1. A.___ (nachfolgend Beschwerdeführer
genannt) wurde anlässlich einer Verkehrskontrolle vom 31. Mai 2023 einem Drogenschnelltest
unterzogen, welcher positiv auf Cannabis ausfiel. In der Folge wurde eine Blut-
und Urinprobe durchgeführt. Gemäss dem forensisch-toxikologischen
Abschlussbericht des Instituts für Rechtsmedizin der Universität Bern vom
19. Juni 2023 wurde ein THC-Wert von mindestens 2,1 µg/L (sowie 1,2 µg/L
11-OH-THC und 31 µg/L THC-COOH) festgestellt.
2. Gestützt darauf entzog die
Motorfahrzeugkontrolle im Namen des Bau- und Justizdepartements dem
Beschwerdeführer den Führerausweis mit Verfügung vom 23. Juni 2023
vorsorglich und gewährte ihm das rechtliche Gehör zur vorgesehenen Zuweisung zu
einer verkehrsmedizinischen Untersuchung.

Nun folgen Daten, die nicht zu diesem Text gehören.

import Mathlib.MeasureTheory.Integral.Lebesgue.Add
import Literature.Geometry.Riemannian.ChangGurskyYangProofs
import Literature.Geometry.Riemannian.CurvatureDecomposition
import Literature.Geometry.Riemannian.CanonicalNeighbourhoods
import HarnessLib

/-!
# The Weyl energy through Hamilton's blocks, and the "Weyl budget `8π²`" form of the Chang–Gursky–Yang sphere theorem

Topic `Literature/Geometry/Riemannian`. Everything in this file is PROVED (no named fact). It closes
the gap between the tree's named fact `Literature.Geometry.Riemannian.changGurskyYang_sphere_four`
(`ChangGurskyYang.lean`; Chang–Gursky–Yang 2003, Thm. A in the simply connected `scal > 0` case, with
hypothesis `g.weylEnergy = ∫_M |W_g|² dV_g < 32π²` in the `(0,4)`-norm of `WeylEnergy.lean`) and the
form in which route `SmoothPoincare4/WeylBudget` (assembly item stmt-SmoothPoincare4-3210) consumes the
theorem: the Weyl energy in the `End(Λ²)`-norm, written frame-wise through Hamilton's blocks
`A = g.blockA g.leviCivita x e`, `C = g.blockC g.leviCivita x e` (`CurvatureDecomposition.lean`) as
`w = ¼(‖A − (tr A/3)1‖_F² + ‖C − (tr C/3)1‖_F²)` and integrated against `g.riemVolume`, is `< 8π²`.

## Content

* `WeylBlocks.sum_weylArr_sq_eq_blocksNormSq` — the pointwise algebra: for an algebraic curvature array
  `R_{ijkl}` on `ℝ⁴` (antisymmetric in each pair, pair-symmetric, first Bianchi identity),
  `Σ_{ijkl} W_{ijkl}² = ‖A − (tr A/3)1‖_F² + ‖C − (tr C/3)1‖_F²`, where `W` is the Weyl array of
  `weylFrame_fin_four` (`W = Rm − ½ E ⊙ δ − (S/24) δ ⊙ δ`, Chang–Gursky–Yang 2003, (0.1)) and `A`, `C`
  are Hamilton's blocks (`A_{ij} = R(φᵢ, φⱼ)`, `C_{ij} = R(ψᵢ, ψⱼ)`, `φ₁ = X₁∧X₂ + X₃∧X₄`, …,
  `R(X∧Y, Z∧W) = R_{XYWZ}`; Hamilton 1997, §1.2). This is Remark 2 of Chang–Gursky–Yang
  (`|W|²_{(0,4)} = 4‖W‖²_{End(Λ²)}`) combined with `W^± = ½(A − (tr A/3)1)`, `½(C − (tr C/3)1)` in the
  orthonormal bases `φᵢ/√2`, `ψᵢ/√2` of `Λ²_±`; formally it is a polynomial identity in the `21`
  independent components modulo the Bianchi relation (the difference of the two sides is
  `(8/3)(R₀₁₂₃ − R₀₂₁₃ + R₀₃₁₂)²`), verified by normalising the `256`-term sum (`linear_combination`).
* `weylNormSqFrame_eq_hamiltonBlocks` — the same for the frame Weyl tensor of a `C²` metric with its
  Levi-Civita connection in a `g_x`-orthonormal `4`-frame (curvature symmetries: O'Neill 1983,
  Prop. 3.36; Ricci and scalar curvature as frame contractions, `ChangGurskyYangProofs.lean`).
* `weylNormSq_eq_four_mul`, `weylEnergy_eq_lintegral_four_mul` — hence `|W|²(x) = 4 w(x)` and
  `∫|W|² dV = 4 ∫ w dV_g` (`weylNormSq` is a `⨆` over orthonormal frames of the frame-independent
  quantity; `weylEnergy_eq`, `riemVolume_eq`).
* `changGurskyYang_sphere_four.of_hamiltonBlocks` — **the route form**: `changGurskyYang_sphere_four`
  implies, verbatim, the first hypothesis of `Summit.SmoothPoincare4.SmoothPoincare4.Theses.WeylBudget.Assembly`
  (compact simply connected smooth `4`-manifold, Riemannian metric with `scal > 0` and
  `∫ ¼(‖A − (tr A/3)1‖² + ‖C − (tr C/3)1‖²) dV_g < 8π²` ⟹ diffeomorphic to `S⁴`), since `4 · 8π² = 32π²`.

## References

* [ChangGurskyYang2003] S.-Y. A. Chang, M. J. Gursky, P. C. Yang, Publ. Math. IHÉS 98 (2003), Thm. A,
  (0.1), Remark 2.
* [Hamilton1997] R. S. Hamilton, Comm. Anal. Geom. 5 (1997), §1.2 (blocks `A, B, C`, bases `φᵢ, ψᵢ`).
* [ONeill1983] B. O'Neill, Semi-Riemannian geometry (1983), Ch. 3, Prop. 3.36 (curvature symmetries).
* [Besse1987] A. L. Besse, Einstein Manifolds (1987), 1.114–1.117 (`|W|² = |Rm|² − 2|Ric|²/(n−2) + …`).
-/

noncomputable section

open Bundle Finset Module MeasureTheory
open scoped Manifold ContDiff Topology ENNReal

namespace Literature.Geometry.Riemannian

/-! ### The pointwise algebra on curvature arrays -/

namespace WeylBlocks

/-- Ricci contraction of a frame array `R`: `Rc_{ab} = Σᵢ R_{iabi}`. [folklore] -/
def ricArr (R : Fin 4 → Fin 4 → Fin 4 → Fin 4 → ℝ) (a b : Fin 4) : ℝ := ∑ i, R i a b i

/-- Scalar contraction `S = Σᵢ Rc_{ii}`. [folklore] -/
def scalArr (R : Fin 4 → Fin 4 → Fin 4 → Fin 4 → ℝ) : ℝ := ∑ i, ricArr R i i

/-- The Weyl array in dimension `4` (the formula of `weylFrame_fin_four`). [folklore] -/
def weylArr (R : Fin 4 → Fin 4 → Fin 4 → Fin 4 → ℝ) (i j k l : Fin 4) : ℝ :=
  R i j k l -
    1 / 2 * (ricArr R i l * frameDelta j k + ricArr R j k * frameDelta i l -
      ricArr R i k * frameDelta j l - ricArr R j l * frameDelta i k) +
    scalArr R / 6 * (frameDelta i l * frameDelta j k - frameDelta i k * frameDelta j l)

/-- Index table of Hamilton's self-dual pairs `φ₁ = X₁∧X₂ + X₃∧X₄, …`. [folklore] -/
def sdIdx : Fin 3 → Fin 2 → Fin 4 × Fin 4 :=
  ![![(0, 1), (2, 3)], ![(0, 2), (3, 1)], ![(0, 3), (1, 2)]]

/-- Index table of Hamilton's anti-self-dual pairs `ψ₁ = X₁∧X₂ + X₄∧X₃, …`. [folklore] -/
def asdIdx : Fin 3 → Fin 2 → Fin 4 × Fin 4 :=
  ![![(0, 1), (3, 2)], ![(0, 2), (1, 3)], ![(0, 3), (2, 1)]]

/-- Table entry `sdIdx 0 0` (by `rfl`). [folklore] -/
@[simp] theorem sdIdx_0_0 : sdIdx 0 0 = (0, 1) := rfl
/-- Table entry `sdIdx 0 1` (by `rfl`). [folklore] -/
@[simp] theorem sdIdx_0_1 : sdIdx 0 1 = (2, 3) := rfl
/-- Table entry `sdIdx 1 0` (by `rfl`). [folklore] -/
@[simp] theorem sdIdx_1_0 : sdIdx 1 0 = (0, 2) := rfl
/-- Table entry `sdIdx 1 1` (by `rfl`). [folklore] -/
@[simp] theorem sdIdx_1_1 : sdIdx 1 1 = (3, 1) := rfl
/-- Table entry `sdIdx 2 0` (by `rfl`). [folklore] -/
@[simp] theorem sdIdx_2_0 : sdIdx 2 0 = (0, 3) := rfl
/-- Table entry `sdIdx 2 1` (by `rfl`). [folklore] -/
@[simp] theorem sdIdx_2_1 : sdIdx 2 1 = (1, 2) := rfl
/-- Table entry `asdIdx 0 0` (by `rfl`). [folklore] -/
@[simp] theorem asdIdx_0_0 : asdIdx 0 0 = (0, 1) := rfl
/-- Table entry `asdIdx 0 1` (by `rfl`). [folklore] -/
@[simp] theorem asdIdx_0_1 : asdIdx 0 1 = (3, 2) := rfl
/-- Table entry `asdIdx 1 0` (by `rfl`). [folklore] -/
@[simp] theorem asdIdx_1_0 : asdIdx 1 0 = (0, 2) := rfl
/-- Table entry `asdIdx 1 1` (by `rfl`). [folklore] -/
@[simp] theorem asdIdx_1_1 : asdIdx 1 1 = (1, 3) := rfl
/-- Table entry `asdIdx 2 0` (by `rfl`). [folklore] -/
@[simp] theorem asdIdx_2_0 : asdIdx 2 0 = (0, 3) := rfl
/-- Table entry `asdIdx 2 1` (by `rfl`). [folklore] -/
@[simp] theorem asdIdx_2_1 : asdIdx 2 1 = (2, 1) := rfl

/-- Block of pairings `Σ_{a,b} R((P i a) ∧, (Q j b))` with `R(X∧Y, Z∧W) = R_{XYWZ}`. [folklore] -/
def blockArr (P Q : Fin 3 → Fin 2 → Fin 4 × Fin 4) (R : Fin 4 → Fin 4 → Fin 4 → Fin 4 → ℝ)
    (i j : Fin 3) : ℝ :=
  ∑ a, ∑ b, R (P i a).1 (P i a).2 (Q j b).2 (Q j b).1

/-- The Frobenius sum `‖A − (tr A/3)1‖² + ‖C − (tr C/3)1‖²` of the arrays. [folklore] -/
def blocksNormSq (R : Fin 4 → Fin 4 → Fin 4 → Fin 4 → ℝ) : ℝ :=
  ∑ i, ∑ j,
    ((blockArr sdIdx sdIdx R i j - (∑ k, blockArr sdIdx sdIdx R k k) / 3 * frameDelta i j) ^ 2 +
      (blockArr asdIdx asdIdx R i j - (∑ k, blockArr asdIdx asdIdx R k k) / 3 * frameDelta i j) ^ 2)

3. Mit Verfügung vom 17. Juli 2023
wurde der vorsorgliche Entzug des Führerausweises aufrechterhalten und der
Beschwerdeführer auf eigene Kosten einer verkehrsmedizinischen Untersuchung
inklusive Haaranalyse zugewiesen.
4. Gegen diese Verfügung liess der
Beschwerdeführer, vertreten durch Rechtsanwalt Patrick Hasler, am 27. Juli
2023 Beschwerde an das Verwaltungsgericht erheben, welche am 1. September
2023 einlässlich begründet wurde. Es wurde die Aufhebung der vorinstanzlichen
Verfügung und der Verzicht auf einen vorsorglichen Entzug des Führerausweises
sowie einer verkehrsmedizinischen Fahreignungsuntersuchung beantragt,
eventualiter die Rückweisung zur Neubeurteilung an die Vorinstanz, unter
Kosten- und Entschädigungsfolgen. Weiter wurde die Gewährung der aufschiebenden
Wirkung beantragt. Der Beschwerde wurde eine ärztliche Bestätigung vom
26. Juli 2023 beigelegt, wonach keine Hinweise auf einen Drogenkonsum
bestünden und eine gleichentags abgenommene Urinprobe auf Cannabis negativ
ausgefallen sei.
5. Mit Verfügung vom 28. Juli 2023
wurde das Gesuch um Gewährung der aufschiebenden Wirkung abgewiesen.
6. Mit Verfügung vom 22. September
2023 hob die Vorinstanz den vorsorglichen Führerausweisentzug auf und führte
aus, mit dem erneuten ärztlichen Zeugnis hätten die ernsthaften Zweifel an der
Fahreignung ausgeräumt werden können. Sie beantragte im Übrigen mit
Vernehmlassung vom 25. September 2023 die Abweisung der Beschwerde.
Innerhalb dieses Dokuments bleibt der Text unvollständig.